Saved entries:

<<<<

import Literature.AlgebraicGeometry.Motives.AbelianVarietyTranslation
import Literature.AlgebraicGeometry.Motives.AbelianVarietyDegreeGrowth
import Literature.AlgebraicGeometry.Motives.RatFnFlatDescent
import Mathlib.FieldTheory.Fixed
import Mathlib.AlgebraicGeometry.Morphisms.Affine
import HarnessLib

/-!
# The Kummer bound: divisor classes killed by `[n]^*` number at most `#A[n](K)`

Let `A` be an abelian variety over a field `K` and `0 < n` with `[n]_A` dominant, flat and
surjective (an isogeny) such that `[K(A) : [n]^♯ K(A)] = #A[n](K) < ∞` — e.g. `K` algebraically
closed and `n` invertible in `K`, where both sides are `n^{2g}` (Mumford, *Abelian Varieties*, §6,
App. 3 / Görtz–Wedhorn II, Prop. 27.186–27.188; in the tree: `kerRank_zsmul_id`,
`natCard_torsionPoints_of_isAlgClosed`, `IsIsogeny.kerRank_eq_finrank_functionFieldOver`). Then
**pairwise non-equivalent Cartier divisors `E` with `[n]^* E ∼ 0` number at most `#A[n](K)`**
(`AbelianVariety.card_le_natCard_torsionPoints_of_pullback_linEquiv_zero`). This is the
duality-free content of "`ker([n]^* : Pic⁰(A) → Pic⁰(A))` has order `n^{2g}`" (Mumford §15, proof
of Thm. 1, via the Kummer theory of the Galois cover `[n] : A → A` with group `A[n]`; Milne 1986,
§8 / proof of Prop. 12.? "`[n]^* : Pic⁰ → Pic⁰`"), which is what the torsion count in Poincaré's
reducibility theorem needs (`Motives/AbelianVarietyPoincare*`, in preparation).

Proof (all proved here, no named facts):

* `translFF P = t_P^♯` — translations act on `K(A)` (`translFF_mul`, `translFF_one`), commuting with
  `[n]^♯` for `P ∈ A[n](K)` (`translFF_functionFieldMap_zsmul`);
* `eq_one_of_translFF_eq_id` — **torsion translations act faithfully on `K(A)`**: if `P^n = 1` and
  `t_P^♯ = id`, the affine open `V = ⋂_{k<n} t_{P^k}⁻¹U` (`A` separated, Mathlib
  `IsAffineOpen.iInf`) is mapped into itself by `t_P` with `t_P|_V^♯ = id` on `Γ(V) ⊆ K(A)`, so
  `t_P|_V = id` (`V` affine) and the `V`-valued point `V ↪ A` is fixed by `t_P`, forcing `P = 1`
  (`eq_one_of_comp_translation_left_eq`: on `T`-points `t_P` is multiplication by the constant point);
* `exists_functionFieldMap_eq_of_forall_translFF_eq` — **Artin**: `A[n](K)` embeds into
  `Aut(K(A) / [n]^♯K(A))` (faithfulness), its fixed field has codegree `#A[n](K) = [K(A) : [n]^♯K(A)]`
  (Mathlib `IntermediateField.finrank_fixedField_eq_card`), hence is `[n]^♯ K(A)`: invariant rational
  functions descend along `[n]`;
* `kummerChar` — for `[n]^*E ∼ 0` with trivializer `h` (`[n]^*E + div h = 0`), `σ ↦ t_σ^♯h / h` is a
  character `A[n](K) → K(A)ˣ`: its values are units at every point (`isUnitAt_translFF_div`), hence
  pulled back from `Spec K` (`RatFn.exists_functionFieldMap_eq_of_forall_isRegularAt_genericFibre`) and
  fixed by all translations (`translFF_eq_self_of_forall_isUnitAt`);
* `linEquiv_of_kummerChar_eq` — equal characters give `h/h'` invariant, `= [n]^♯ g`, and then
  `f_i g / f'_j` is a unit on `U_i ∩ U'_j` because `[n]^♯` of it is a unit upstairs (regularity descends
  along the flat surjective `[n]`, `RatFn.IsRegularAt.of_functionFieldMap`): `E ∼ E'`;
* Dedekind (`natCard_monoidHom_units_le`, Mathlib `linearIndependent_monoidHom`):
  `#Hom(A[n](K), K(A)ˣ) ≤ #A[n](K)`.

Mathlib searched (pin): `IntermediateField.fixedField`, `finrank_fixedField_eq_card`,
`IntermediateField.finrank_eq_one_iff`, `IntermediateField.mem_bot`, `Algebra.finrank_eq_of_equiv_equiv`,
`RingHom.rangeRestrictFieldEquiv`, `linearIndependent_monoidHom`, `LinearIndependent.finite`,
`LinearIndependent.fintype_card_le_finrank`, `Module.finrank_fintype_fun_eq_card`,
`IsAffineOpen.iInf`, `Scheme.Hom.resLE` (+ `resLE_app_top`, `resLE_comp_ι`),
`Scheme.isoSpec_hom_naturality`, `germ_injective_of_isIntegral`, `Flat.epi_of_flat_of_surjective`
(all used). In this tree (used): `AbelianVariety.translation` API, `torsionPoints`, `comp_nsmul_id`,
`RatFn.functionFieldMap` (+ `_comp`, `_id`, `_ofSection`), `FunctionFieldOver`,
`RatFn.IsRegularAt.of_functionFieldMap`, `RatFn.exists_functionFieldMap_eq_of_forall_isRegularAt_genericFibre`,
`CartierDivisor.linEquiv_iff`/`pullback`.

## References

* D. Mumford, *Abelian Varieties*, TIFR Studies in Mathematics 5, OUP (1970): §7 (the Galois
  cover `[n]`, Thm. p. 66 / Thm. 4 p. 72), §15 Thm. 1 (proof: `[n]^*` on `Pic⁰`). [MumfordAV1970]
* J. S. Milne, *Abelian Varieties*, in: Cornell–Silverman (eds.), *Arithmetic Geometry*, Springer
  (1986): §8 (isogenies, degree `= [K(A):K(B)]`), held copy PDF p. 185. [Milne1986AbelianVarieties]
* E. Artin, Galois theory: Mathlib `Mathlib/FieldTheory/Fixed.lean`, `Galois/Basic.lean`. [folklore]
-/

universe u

>>>>

- **Task goal**: From the records above, copy every line that includes the word "Prop".

- **Written answer**:
App. 3 / Görtz–Wedhorn II, Prop. 27.186–27.188; in the tree: `kerRank_zsmul_id`,
§8 / proof of Prop. 12.? "`[n]^* : Pic⁰ → Pic⁰`"), which is what the torsion count in Poincaré's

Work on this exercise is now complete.